Activity => Reproduce the entries below exactly, but only from the line containing "(exactly the roots" to the line containing "condition on the", inclusive.

■ ■ ■ ■ ■

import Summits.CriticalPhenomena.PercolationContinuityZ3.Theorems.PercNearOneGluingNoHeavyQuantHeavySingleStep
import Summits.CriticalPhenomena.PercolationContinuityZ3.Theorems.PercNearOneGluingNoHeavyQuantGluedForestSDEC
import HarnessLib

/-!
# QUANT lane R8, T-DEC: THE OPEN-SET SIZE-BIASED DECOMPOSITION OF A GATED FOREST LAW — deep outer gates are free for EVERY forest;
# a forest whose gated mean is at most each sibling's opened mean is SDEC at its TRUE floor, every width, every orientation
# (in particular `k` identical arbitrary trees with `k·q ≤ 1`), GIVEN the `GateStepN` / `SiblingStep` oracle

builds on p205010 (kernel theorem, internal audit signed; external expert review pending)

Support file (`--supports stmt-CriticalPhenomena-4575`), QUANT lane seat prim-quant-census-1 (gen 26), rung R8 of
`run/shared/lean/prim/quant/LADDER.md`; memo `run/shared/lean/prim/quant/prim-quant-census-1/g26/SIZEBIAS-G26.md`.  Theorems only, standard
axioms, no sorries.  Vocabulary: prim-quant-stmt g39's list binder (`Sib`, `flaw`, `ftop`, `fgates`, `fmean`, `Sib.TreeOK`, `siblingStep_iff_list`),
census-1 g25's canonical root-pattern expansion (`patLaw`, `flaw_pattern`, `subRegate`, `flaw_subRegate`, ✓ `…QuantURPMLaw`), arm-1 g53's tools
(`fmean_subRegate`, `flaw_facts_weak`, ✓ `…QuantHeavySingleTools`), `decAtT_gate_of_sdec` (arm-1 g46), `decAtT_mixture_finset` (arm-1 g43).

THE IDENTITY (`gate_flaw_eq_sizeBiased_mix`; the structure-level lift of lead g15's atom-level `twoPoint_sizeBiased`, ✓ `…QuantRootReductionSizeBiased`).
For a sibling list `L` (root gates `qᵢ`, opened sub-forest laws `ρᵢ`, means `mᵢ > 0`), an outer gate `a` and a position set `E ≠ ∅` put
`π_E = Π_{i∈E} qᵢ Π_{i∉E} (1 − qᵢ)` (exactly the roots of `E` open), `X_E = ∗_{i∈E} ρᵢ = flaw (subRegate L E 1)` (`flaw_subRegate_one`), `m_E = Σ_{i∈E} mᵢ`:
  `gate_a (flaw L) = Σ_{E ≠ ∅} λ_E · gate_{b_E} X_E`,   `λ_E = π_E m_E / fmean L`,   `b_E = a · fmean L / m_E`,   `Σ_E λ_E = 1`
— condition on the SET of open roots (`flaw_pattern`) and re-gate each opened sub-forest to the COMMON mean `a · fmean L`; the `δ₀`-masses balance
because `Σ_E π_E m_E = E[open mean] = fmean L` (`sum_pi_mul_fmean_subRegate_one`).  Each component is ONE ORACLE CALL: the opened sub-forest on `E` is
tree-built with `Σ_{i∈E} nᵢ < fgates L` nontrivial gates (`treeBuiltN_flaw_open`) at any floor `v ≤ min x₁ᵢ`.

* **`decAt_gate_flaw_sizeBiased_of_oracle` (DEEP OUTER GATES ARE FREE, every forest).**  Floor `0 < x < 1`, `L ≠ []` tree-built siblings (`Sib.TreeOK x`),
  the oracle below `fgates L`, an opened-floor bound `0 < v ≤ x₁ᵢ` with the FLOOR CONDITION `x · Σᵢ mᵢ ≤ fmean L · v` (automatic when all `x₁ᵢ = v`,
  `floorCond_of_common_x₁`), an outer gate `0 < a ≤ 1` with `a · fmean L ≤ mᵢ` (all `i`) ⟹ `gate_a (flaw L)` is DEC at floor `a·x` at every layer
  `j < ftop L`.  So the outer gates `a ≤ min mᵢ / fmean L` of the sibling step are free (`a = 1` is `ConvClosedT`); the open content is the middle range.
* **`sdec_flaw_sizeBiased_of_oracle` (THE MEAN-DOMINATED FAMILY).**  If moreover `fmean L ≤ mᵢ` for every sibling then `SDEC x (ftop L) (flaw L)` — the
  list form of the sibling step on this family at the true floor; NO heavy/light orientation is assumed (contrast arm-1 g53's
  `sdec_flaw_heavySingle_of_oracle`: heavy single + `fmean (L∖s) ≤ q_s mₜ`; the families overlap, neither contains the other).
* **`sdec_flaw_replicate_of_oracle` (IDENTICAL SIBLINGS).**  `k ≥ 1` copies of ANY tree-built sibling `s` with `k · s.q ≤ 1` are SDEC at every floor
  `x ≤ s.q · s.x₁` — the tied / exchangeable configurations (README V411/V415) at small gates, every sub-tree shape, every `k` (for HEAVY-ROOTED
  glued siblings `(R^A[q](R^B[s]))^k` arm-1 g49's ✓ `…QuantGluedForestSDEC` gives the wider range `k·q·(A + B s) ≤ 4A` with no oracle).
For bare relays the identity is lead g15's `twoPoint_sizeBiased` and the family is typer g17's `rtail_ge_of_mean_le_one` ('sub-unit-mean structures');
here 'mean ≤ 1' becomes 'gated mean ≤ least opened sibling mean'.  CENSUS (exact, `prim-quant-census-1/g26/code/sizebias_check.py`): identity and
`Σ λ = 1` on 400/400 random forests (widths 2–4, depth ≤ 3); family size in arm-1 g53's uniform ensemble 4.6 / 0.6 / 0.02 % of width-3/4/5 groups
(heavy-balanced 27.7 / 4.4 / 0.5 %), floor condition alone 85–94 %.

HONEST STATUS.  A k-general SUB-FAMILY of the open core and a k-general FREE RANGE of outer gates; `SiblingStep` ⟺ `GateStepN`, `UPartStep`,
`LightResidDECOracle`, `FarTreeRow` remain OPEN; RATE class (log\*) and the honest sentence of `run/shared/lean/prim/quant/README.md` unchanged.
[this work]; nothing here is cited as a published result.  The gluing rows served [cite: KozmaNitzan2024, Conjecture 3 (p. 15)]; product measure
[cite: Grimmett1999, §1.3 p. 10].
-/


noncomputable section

■ ■ ■ ■ ■

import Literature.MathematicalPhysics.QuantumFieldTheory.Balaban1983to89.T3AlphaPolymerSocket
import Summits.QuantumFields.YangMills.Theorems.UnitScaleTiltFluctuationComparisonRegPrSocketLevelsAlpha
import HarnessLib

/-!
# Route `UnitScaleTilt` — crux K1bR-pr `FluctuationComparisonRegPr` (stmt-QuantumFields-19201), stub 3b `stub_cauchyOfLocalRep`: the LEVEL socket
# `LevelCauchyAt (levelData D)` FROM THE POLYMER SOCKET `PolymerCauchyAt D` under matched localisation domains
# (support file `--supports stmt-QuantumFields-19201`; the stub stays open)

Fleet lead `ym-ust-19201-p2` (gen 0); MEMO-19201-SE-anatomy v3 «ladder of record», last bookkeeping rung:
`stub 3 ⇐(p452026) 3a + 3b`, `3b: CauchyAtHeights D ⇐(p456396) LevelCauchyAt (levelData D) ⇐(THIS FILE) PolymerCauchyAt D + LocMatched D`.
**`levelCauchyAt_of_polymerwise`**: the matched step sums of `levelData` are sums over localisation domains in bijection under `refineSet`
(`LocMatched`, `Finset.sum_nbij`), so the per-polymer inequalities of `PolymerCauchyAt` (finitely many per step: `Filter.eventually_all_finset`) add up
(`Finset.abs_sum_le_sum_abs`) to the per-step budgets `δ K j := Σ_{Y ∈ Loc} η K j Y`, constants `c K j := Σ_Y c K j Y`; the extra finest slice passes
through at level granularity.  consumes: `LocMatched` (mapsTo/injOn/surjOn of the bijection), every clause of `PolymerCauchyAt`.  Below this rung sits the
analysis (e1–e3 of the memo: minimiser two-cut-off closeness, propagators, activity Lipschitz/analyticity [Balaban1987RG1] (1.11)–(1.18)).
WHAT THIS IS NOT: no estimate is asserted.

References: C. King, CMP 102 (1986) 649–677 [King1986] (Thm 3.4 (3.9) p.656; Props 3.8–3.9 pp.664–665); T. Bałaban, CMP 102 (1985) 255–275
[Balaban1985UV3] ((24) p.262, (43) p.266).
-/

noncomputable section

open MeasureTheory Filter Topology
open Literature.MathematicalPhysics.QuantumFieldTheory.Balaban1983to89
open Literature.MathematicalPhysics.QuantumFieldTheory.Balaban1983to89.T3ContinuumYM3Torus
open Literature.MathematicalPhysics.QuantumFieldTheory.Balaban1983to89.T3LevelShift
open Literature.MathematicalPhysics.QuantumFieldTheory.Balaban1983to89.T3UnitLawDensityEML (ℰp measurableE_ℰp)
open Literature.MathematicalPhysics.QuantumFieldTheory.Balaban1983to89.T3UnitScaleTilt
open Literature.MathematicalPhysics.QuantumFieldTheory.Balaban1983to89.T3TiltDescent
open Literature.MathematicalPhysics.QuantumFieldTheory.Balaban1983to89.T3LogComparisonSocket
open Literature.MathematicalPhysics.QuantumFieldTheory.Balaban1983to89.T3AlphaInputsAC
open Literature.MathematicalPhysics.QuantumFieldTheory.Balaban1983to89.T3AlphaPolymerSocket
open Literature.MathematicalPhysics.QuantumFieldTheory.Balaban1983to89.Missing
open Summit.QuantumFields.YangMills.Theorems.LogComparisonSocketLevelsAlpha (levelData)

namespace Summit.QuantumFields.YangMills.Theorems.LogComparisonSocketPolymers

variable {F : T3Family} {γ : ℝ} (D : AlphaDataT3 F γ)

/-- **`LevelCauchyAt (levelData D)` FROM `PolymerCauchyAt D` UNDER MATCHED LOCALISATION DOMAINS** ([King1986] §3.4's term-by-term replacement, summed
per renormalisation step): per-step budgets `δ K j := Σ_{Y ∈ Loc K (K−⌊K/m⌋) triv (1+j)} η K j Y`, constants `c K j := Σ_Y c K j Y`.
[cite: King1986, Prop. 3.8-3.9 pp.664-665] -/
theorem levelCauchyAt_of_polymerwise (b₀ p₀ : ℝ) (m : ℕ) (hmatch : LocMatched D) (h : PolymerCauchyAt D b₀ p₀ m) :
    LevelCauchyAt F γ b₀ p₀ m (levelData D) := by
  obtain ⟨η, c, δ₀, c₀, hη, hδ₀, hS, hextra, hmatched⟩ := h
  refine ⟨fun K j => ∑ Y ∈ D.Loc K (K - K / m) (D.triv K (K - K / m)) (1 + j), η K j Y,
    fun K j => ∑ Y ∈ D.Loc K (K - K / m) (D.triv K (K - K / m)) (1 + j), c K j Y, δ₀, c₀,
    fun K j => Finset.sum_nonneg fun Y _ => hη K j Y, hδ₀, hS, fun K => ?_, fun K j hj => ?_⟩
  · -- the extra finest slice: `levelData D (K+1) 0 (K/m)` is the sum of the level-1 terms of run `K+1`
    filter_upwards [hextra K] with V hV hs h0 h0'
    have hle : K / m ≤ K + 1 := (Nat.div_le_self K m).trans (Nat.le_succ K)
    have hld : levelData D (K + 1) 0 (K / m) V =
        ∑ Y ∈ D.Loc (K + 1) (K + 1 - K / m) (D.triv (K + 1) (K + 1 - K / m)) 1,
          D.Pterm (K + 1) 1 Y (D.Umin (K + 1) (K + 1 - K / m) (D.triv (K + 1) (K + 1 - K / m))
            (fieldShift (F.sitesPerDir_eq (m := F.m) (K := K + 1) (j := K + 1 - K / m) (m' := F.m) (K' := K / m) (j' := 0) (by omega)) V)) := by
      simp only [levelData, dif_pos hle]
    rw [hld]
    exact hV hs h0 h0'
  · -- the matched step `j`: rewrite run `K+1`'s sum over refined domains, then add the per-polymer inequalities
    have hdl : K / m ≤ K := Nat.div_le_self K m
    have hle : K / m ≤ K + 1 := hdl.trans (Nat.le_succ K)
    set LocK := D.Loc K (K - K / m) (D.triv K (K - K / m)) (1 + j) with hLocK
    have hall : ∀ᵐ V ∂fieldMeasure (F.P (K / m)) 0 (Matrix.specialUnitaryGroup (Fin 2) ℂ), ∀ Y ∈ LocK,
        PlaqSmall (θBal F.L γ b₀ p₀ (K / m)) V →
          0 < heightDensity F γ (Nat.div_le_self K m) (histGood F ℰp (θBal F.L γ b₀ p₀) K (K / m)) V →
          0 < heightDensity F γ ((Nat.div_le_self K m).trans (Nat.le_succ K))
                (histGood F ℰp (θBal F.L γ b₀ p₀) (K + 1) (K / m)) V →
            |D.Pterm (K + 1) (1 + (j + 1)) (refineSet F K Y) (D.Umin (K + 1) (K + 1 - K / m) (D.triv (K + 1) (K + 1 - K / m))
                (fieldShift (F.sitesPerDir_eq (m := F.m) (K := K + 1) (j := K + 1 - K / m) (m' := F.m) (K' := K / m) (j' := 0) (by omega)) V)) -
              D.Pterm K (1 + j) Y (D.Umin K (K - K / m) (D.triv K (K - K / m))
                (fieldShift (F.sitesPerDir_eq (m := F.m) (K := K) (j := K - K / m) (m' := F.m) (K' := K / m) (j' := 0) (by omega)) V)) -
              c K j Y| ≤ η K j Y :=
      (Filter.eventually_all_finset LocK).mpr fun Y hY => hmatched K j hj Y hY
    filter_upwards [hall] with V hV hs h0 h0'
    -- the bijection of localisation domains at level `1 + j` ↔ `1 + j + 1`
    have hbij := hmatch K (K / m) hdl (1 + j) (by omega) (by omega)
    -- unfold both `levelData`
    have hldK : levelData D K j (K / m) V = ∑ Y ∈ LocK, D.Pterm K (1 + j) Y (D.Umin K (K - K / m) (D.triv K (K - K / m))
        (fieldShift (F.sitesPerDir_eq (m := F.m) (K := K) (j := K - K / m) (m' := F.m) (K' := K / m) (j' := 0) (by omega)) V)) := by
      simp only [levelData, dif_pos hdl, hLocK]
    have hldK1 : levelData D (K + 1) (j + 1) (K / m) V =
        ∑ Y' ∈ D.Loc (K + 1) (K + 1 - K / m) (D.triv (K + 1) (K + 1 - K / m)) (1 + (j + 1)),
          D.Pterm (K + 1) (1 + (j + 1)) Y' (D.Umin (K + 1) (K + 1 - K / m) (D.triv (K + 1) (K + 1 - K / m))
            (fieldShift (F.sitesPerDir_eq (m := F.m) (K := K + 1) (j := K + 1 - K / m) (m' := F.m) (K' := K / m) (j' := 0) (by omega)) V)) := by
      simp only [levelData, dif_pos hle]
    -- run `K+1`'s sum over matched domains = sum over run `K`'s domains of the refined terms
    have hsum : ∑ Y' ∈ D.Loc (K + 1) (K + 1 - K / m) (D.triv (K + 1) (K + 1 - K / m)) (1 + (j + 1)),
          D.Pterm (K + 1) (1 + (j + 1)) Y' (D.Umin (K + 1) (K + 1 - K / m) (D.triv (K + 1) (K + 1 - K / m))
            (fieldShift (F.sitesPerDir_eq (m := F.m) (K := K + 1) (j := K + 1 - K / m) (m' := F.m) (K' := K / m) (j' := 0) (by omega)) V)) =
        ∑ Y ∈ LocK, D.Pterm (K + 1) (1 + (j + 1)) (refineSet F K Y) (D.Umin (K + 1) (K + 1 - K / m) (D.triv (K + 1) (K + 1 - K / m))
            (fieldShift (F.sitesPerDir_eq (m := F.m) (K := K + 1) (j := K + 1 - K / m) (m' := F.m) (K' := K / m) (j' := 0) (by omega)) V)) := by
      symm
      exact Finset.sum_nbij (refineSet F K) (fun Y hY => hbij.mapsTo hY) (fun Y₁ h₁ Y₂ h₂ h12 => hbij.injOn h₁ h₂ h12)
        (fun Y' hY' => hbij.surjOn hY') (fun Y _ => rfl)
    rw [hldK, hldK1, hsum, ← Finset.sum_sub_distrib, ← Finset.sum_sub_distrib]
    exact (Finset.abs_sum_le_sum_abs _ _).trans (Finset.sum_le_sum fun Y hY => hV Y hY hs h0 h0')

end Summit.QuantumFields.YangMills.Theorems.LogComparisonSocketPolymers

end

■ ■ ■ ■ ■

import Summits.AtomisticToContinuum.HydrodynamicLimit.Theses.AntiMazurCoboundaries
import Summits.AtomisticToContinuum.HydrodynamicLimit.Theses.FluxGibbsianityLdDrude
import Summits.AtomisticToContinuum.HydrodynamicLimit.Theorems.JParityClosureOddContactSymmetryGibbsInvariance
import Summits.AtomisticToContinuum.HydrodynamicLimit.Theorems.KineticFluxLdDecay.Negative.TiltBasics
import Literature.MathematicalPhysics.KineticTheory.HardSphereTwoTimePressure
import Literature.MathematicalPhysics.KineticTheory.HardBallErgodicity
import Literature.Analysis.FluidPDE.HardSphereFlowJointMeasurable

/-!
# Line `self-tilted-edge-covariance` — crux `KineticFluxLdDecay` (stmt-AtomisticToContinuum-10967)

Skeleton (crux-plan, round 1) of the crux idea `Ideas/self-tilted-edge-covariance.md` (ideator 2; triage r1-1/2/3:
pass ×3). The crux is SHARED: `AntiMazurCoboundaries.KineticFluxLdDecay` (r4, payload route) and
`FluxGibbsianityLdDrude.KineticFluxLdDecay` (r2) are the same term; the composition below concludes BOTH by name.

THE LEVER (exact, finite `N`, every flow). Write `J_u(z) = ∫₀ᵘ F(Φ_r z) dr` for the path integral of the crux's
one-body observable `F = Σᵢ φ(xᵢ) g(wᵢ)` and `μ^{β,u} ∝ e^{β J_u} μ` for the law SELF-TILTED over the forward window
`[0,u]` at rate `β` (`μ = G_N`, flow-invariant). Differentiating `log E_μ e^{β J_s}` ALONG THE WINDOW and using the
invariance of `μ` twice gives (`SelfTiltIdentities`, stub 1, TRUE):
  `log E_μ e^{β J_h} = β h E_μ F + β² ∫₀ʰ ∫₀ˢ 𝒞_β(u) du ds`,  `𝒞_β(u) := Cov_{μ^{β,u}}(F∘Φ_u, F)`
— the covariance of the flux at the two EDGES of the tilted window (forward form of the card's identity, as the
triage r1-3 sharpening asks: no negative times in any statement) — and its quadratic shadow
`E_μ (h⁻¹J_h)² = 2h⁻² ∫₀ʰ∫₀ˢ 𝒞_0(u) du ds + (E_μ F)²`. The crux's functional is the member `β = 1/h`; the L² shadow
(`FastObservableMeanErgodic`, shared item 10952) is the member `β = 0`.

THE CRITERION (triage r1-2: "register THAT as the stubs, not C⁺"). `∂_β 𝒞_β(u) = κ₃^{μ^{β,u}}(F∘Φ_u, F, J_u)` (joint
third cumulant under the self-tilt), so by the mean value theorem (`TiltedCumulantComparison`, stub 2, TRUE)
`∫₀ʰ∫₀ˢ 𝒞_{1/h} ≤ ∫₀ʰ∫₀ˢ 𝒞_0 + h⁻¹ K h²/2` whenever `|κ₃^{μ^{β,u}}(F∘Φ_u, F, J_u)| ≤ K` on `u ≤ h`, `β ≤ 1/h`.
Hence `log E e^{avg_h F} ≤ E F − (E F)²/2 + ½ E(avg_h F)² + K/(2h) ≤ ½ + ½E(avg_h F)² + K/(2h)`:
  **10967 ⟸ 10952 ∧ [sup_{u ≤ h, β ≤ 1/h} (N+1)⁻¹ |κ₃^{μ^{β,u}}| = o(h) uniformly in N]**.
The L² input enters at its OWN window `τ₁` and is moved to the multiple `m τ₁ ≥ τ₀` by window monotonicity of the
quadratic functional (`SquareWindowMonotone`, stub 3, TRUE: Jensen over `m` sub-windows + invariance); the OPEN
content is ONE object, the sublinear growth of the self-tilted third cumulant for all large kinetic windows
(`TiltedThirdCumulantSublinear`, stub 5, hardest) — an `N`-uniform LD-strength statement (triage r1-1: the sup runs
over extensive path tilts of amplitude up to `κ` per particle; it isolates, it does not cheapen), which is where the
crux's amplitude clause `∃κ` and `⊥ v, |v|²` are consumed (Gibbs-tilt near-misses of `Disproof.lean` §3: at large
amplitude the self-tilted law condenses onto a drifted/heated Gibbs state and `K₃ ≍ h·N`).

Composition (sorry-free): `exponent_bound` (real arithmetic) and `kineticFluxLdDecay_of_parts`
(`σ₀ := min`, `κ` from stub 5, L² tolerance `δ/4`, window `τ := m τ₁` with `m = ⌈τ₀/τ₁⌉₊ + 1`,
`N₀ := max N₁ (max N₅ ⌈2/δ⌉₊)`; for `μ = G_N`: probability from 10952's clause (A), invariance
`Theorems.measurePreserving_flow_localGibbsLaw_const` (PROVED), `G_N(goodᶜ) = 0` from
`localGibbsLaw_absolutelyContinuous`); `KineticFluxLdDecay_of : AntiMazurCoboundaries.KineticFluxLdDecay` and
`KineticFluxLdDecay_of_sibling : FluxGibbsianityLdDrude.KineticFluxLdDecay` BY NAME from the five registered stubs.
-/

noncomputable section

■ ■ ■ ■ ■

Written solution =>
`π_E = Π_{i∈E} qᵢ Π_{i∉E} (1 − qᵢ)` (exactly the roots of `E` open), `X_E = ∗_{i∈E} ρᵢ = flaw (subRegate L E 1)` (`flaw_subRegate_one`), `m_E = Σ_{i∈E} mᵢ`:
  `gate_a (flaw L) = Σ_{E ≠ ∅} λ_E · gate_{b_E} X_E`,   `λ_E = π_E m_E / fmean L`,   `b_E = a · fmean L / m_E`,   `Σ_E λ_E = 1`
— condition on the SET of open roots (`flaw_pattern`) and re-gate each opened sub-forest to the COMMON mean `a · fmean L`; the `δ₀`-masses balance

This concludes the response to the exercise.